Dataset entries
........

import Mathlib
import HarnessLib
import Summits.HubbardSuperconductivity.HubbardSuperconductivity.Theorems.KLProgrammeKLRegimeThinPairFlowPiece
import Summits.HubbardSuperconductivity.HubbardSuperconductivity.Theorems.KLProgrammeKLRegimeThinPairFlowData
import Summits.HubbardSuperconductivity.HubbardSuperconductivity.Theorems.KLProgrammeKLRegimeThinPairRateAtoms
import Summits.HubbardSuperconductivity.HubbardSuperconductivity.Theorems.KLProgrammeKLRegimeThinPairThresholds
import Summits.HubbardSuperconductivity.HubbardSuperconductivity.Theorems.KLProgrammeKLRegimeThinPairRegimeScalars
import Summits.HubbardSuperconductivity.HubbardSuperconductivity.Theorems.KLProgrammeKLRegimeSymbolFrameProfileFourth
import Summits.HubbardSuperconductivity.HubbardSuperconductivity.Theorems.KLProgrammeKLRegimeEngineSymbolThresholds
import Summits.HubbardSuperconductivity.HubbardSuperconductivity.Theorems.KLProgrammeH10TwoPointLimitFramePerturbation

/-!
# K3 VL child `KLRegimeVolumeLimitV17F2` (stmt-HubbardSuperconductivity-20440), located item #23 «W2-HALF-VL», brick «W2H-OVL» part 22 (THE FLOW REGIME):
# the weighted `ℓ¹` bound of the thin-pair frame difference across ONE flow piece `(K_i, K_{i+1})`, every pair, in the KL regime — all binders of
# `charSumWt_thinPairDiff_le_piece` discharged from the engine history, the names instantiated, the thirteen thresholds from the depth `2(k+1)+5 ≤ i`

Cell `gate-hubbard-kl`, seat p3 (g15), lead of #23.  Composition BY NAME: flow data (part 21), tangent data (parts 16/19), rate atoms (part 17), thresholds
(part 18), regime scalars (part 20), the symbol-layer regime facts of p3 g10 (`C²` size `A = κ₀/4` below `klEngU₀3`/`klEngC₃6`, window margins, scale
thresholds `regime_scale_thresholds₃`).  Constants: `e₀ = klE0`, `B = bandBounds (−6/5) (−1/10)`, `K₂ = 7`, `N_r = 2^{k+1}`, `G₀ = (Gfr₀+Gfr₁+Gfr₂+Gfr₃+1)|U|`,
`G₁,G₂,G₃ = 2G₀,4G₀,8G₀`, `ε₃₀ = 4`, `ε₃₁ = 32Gfr₃U²/3`, `fd = G₀/x²`, rates `ρ = ρ₃ = 1/(4(Q+1))`, time rate `s₀ = Λ_{k+1}β/(MπΘ_c)`, depth `x = 4^i`.

* **`charSumWt_thinPairDiff_flow`** — `∃ d Ba Q Θ_c A` (absolute) such that along every admissible history, on every lattice `V` (`klEngL₃ ≤ V`), for all
  `k, i` with `2(k+1)+5 ≤ i`, `i+1 ≤ n`, and every pair `(ω′, a′)`: the rate-currency weighted `ℓ¹` of the thin-pair frame difference between `K_i` and
  `K_{i+1}` is `≤` the per-piece bound of part 19 with these constants (amplitude `∝ G₀/x`).

The row/column packaging in the `Λ_T`-currency (part 15, `D_w = 1`) and the closed-form majorant are the sequel.  No definitions, no sorry.  Nothing asserts
any stub, K3, VL or superconductivity. [cite: BenfattoGiulianiMastropietro2006, §2.5 Lemma 2.2, §2.7 (2.69)–(2.71a), §2.8 (2.77), §3 (3.2)–(3.8)]
-/

noncomputable section
import Mathlib
import Literature.AlgebraicGeometry.Resolution.SyzygySheaf
import Summits.ResolutionOfSingularities.ResolutionOfSingularities.Theorems.SyzygyFlatteningHigherRankTerminationMinorFreeSummand
import HarnessLib

/-!
# The flattening ideal of a syzygy module is well defined up to `Kˣ`

Stub `stub_normIdeal_indep` of crux `HigherRankTermination`
(stmt-ResolutionOfSingularities-17045), line `birth`: pure commutative algebra, no tower vocabulary.

Let `R` be a commutative ring whose structure map to a field `K` is injective, `P` an `R`-module
with two resolutions `(b, d, ε)`, `(b', d', ε')` by finite free modules, `n : ℕ`, and
`ι : range (d n) ↪ Rʳ`, `ι' : range (d' n) ↪ R^{r'}` injective linear maps with torsion cokernels.
Then the `R`-span (inside `K`) of the maximal minors of `ι'` equals `c ·` the `R`-span of the
maximal minors of `ι` for ONE non-zero constant `c ∈ K`.

Proof.
* Generalised Schanuel (`FreeResolution.syzygy_stablyEquiv`): `Ω × Rᵃ ≃ₗ[R] Ω' × R^{b₀}` for
  `Ω = range (d n)`, `Ω' = range (d' n)`.
* The block embedding `κ' (ω', f) = Fin.append (ι' ω') f` of `Ω' × R^{b₀}` into `R^{r' + b₀}` is
  injective with torsion cokernel (`minorFreeSummand_exists_append`, `_append_props`), hence so is
  its transport `κ̃ = κ' ∘ e` to `Ω × Rᵃ`, and the two families of maximal minors of `κ̃` and `κ'`
  have the same range (tuples correspond under postcomposition with the bijection `e`).
* `stub_minor_freeSummand` twice: `span (minors κ̃) = c₁ · span (minors ι)` and
  `span (minors κ') = c₂ · span (minors ι')`; cancel `c₂`.
-/

noncomputable section

set_option linter.dupNamespace false

namespace Summit.ResolutionOfSingularities.ResolutionOfSingularities.Theorems.SyzygyFlattening

/-- **Cancelling a unit scaling of submodules of a field.** If `c₂ · S' = c₁ · S` as
`R`-submodules of `K` with `c₂ ≠ 0`, then `S' = (c₂⁻¹ c₁) · S`. [folklore] -/
theorem normIdealIndep_map_mulLeft_cancel (R K : Type) [CommRing R] [Field K] [Algebra R K]
    (S S' : Submodule R K) (c₁ c₂ : K) (hc₂ : c₂ ≠ 0)
    (H : S'.map (LinearMap.mulLeft R c₂) = S.map (LinearMap.mulLeft R c₁)) :
    S' = S.map (LinearMap.mulLeft R (c₂⁻¹ * c₁)) := by
  calc S' = (S'.map (LinearMap.mulLeft R c₂)).map (LinearMap.mulLeft R c₂⁻¹) := by
        rw [← Submodule.map_comp, ← LinearMap.mulLeft_mul, inv_mul_cancel₀ hc₂,
          LinearMap.mulLeft_one, Submodule.map_id]
    _ = (S.map (LinearMap.mulLeft R c₁)).map (LinearMap.mulLeft R c₂⁻¹) := by rw [H]
    _ = S.map (LinearMap.mulLeft R (c₂⁻¹ * c₁)) := by
        rw [← Submodule.map_comp, ← LinearMap.mulLeft_mul]

/-- **Transport of an embedding along a linear equivalence.** If `κ' : N' →ₗ[R] (Fin t → R)` is
injective with torsion cokernel and `e : N ≃ₗ[R] N'`, then `κ' ∘ e` is injective with torsion
cokernel, and the maximal minors of `κ' ∘ e` on `t`-tuples of `N` and of `κ'` on `t`-tuples of
`N'` have the same range in `K`. [folklore] -/
theorem normIdealIndep_transport (R K : Type) [CommRing R] [Field K] [Algebra R K]
    (N N' : Type) [AddCommGroup N] [Module R N] [AddCommGroup N'] [Module R N'] (t : ℕ)
    (e : N ≃ₗ[R] N') (κ' : N' →ₗ[R] (Fin t → R)) (hκ' : Function.Injective κ')
    (hT' : ∀ z : Fin t → R, ∃ a : R, a ≠ 0 ∧ a • z ∈ LinearMap.range κ') :
    Function.Injective (κ' ∘ₗ e.toLinearMap) ∧
      (∀ z : Fin t → R, ∃ a : R, a ≠ 0 ∧ a • z ∈ LinearMap.range (κ' ∘ₗ e.toLinearMap)) ∧
      Set.range (fun g : Fin t → N =>
          Matrix.det (Matrix.of fun i j => algebraMap R K ((κ' ∘ₗ e.toLinearMap) (g i) j))) =
        Set.range (fun g' : Fin t → N' =>
          Matrix.det (Matrix.of fun i j => algebraMap R K (κ' (g' i) j))) := by
  refine ⟨?_, ?_, ?_⟩
  · rw [LinearMap.coe_comp, LinearEquiv.coe_coe]
    exact hκ'.comp e.injective
  · intro z
    obtain ⟨a, ha, p, hp⟩ := hT' z
    exact ⟨a, ha, e.symm p, by rw [← hp, LinearMap.comp_apply, LinearEquiv.coe_coe,
      LinearEquiv.apply_symm_apply]⟩
  · have hfun : (fun g : Fin t → N =>
        Matrix.det (Matrix.of fun i j => algebraMap R K ((κ' ∘ₗ e.toLinearMap) (g i) j))) =
        (fun g' : Fin t → N' =>
          Matrix.det (Matrix.of fun i j => algebraMap R K (κ' (g' i) j))) ∘ (⇑e ∘ ·) := by
      funext g
      simp only [Function.comp_apply, LinearMap.comp_apply, LinearEquiv.coe_coe]
    rw [hfun, e.surjective.comp_left.range_comp]

/-- **STUB `stub_normIdeal_indep`.** The ideal of maximal minors of an embedding (injective,
torsion cokernel) of the `(n+1)`-st syzygy module of a resolution of `P` by finite free modules is
independent of the resolution and of the embedding up to ONE constant `c ∈ Kˣ`:
`span (minors ι') = c · span (minors ι)` as `R`-submodules of `K` (generalised Schanuel
`Ω × Rᵃ ≃ Ω' × R^{b₀}`, then `stub_minor_freeSummand` for the block embeddings of both sides into
the common `R^{r' + b₀}`). [cite: Matsumura1987, §19 Lemma 4] -/
theorem stub_normIdeal_indep : ∀ (R K : Type) [CommRing R] [Field K] [Algebra R K],
    Function.Injective (algebraMap R K) →
    ∀ (P : Type) [AddCommGroup P] [Module R P]
      (b : ℕ → ℕ) (d : (i : ℕ) → ((Fin (b (i + 1)) → R) →ₗ[R] (Fin (b i) → R)))
      (ε : (Fin (b 0) → R) →ₗ[R] P)
      (b' : ℕ → ℕ) (d' : (i : ℕ) → ((Fin (b' (i + 1)) → R) →ₗ[R] (Fin (b' i) → R)))
      (ε' : (Fin (b' 0) → R) →ₗ[R] P),
      Function.Surjective ε → Function.Exact (d 0) ε → (∀ i : ℕ, Function.Exact (d (i + 1)) (d i)) →
      Function.Surjective ε' → Function.Exact (d' 0) ε' →
      (∀ i : ℕ, Function.Exact (d' (i + 1)) (d' i)) →
      ∀ (n r r' : ℕ) (ι : ↥(LinearMap.range (d n)) →ₗ[R] (Fin r → R))
        (ι' : ↥(LinearMap.range (d' n)) →ₗ[R] (Fin r' → R)),
        Function.Injective ι → Function.Injective ι' →
        (∀ z : Fin r → R, ∃ a : R, a ≠ 0 ∧ a • z ∈ LinearMap.range ι) →
        (∀ z : Fin r' → R, ∃ a : R, a ≠ 0 ∧ a • z ∈ LinearMap.range ι') →
        ∃ c : K, c ≠ 0 ∧
          Submodule.span R (Set.range fun g' : Fin r' → ↥(LinearMap.range (d' n)) =>
              Matrix.det (Matrix.of fun i j => algebraMap R K (ι' (g' i) j))) =
            (Submodule.span R (Set.range fun g : Fin r → ↥(LinearMap.range (d n)) =>
              Matrix.det (Matrix.of fun i j => algebraMap R K (ι (g i) j)))).map
              (LinearMap.mulLeft R c) := by
  intro R K _ _ _ hRK P _ _ b d ε b' d' ε' hε h₀ hs hε' h₀' hs' n r r' ι ι' hι hι' htor htor'
  classical
  -- generalised Schanuel: `Ω × Rᵃ ≃ Ω' × R^{b₀}`
  obtain ⟨a, b₀, ⟨e⟩⟩ : ∃ a b₀ : ℕ, Nonempty ((↥(LinearMap.range (d n)) × (Fin a → R)) ≃ₗ[R]
      (↥(LinearMap.range (d' n)) × (Fin b₀ → R))) :=
    Literature.AlgebraicGeometry.Resolution.FreeResolution.syzygy_stablyEquiv
      ⟨b, d, ε, hε, h₀, hs⟩ ⟨b', d', ε', hε', h₀', hs'⟩ n
  -- the block embedding `κ'` of `Ω' × R^{b₀}` into `R^{r' + b₀}` and its transport `κ' ∘ e`
  obtain ⟨κ', hκ'⟩ := minorFreeSummand_exists_append R ↥(LinearMap.range (d' n)) r' b₀ ι'
  obtain ⟨hκ'inj, hκ'tor⟩ :=
    minorFreeSummand_append_props R ↥(LinearMap.range (d' n)) r' b₀ ι' hι' htor' κ' hκ'
  obtain ⟨hκinj, hκtor, hrange⟩ :=
    normIdealIndep_transport R K _ _ (r' + b₀) e κ' hκ'inj hκ'tor
  -- `stub_minor_freeSummand` on both sides
  obtain ⟨c₁, hc₁, h₁⟩ := stub_minor_freeSummand R K hRK ↥(LinearMap.range (d n)) r a (r' + b₀)
    ι (κ' ∘ₗ e.toLinearMap) hι hκinj htor hκtor
  obtain ⟨c₂, hc₂, h₂⟩ := stub_minor_freeSummand R K hRK ↥(LinearMap.range (d' n)) r' b₀
    (r' + b₀) ι' κ' hι' hκ'inj htor' hκ'tor
  refine ⟨c₂⁻¹ * c₁, mul_ne_zero (inv_ne_zero hc₂) hc₁, ?_⟩
  apply normIdealIndep_map_mulLeft_cancel R K _ _ c₁ c₂ hc₂
  rw [← h₂, ← h₁, hrange]

end Summit.ResolutionOfSingularities.ResolutionOfSingularities.Theorems.SyzygyFlattening

end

........

DESCRIPTION OF THE TASK —
Could you set down, word for word, only the lines above from the line with "LinearEquiv.apply_symm_apply]⟩" to the line with "The ideal of", including both?

OUTPUT OF THE EXERCISE —
      LinearEquiv.apply_symm_apply]⟩
  · have hfun : (fun g : Fin t → N =>
        Matrix.det (Matrix.of fun i j => algebraMap R K ((κ' ∘ₗ e.toLinearMap) (g i) j))) =
        (fun g' : Fin t → N' =>
          Matrix.det (Matrix.of fun i j => algebraMap R K (κ' (g' i) j))) ∘ (⇑e ∘ ·) := by
      funext g
      simp only [Function.comp_apply, LinearMap.comp_apply, LinearEquiv.coe_coe]
    rw [hfun, e.surjective.comp_left.range_comp]

/-- **STUB `stub_normIdeal_indep`.** The ideal of maximal minors of an embedding (injective,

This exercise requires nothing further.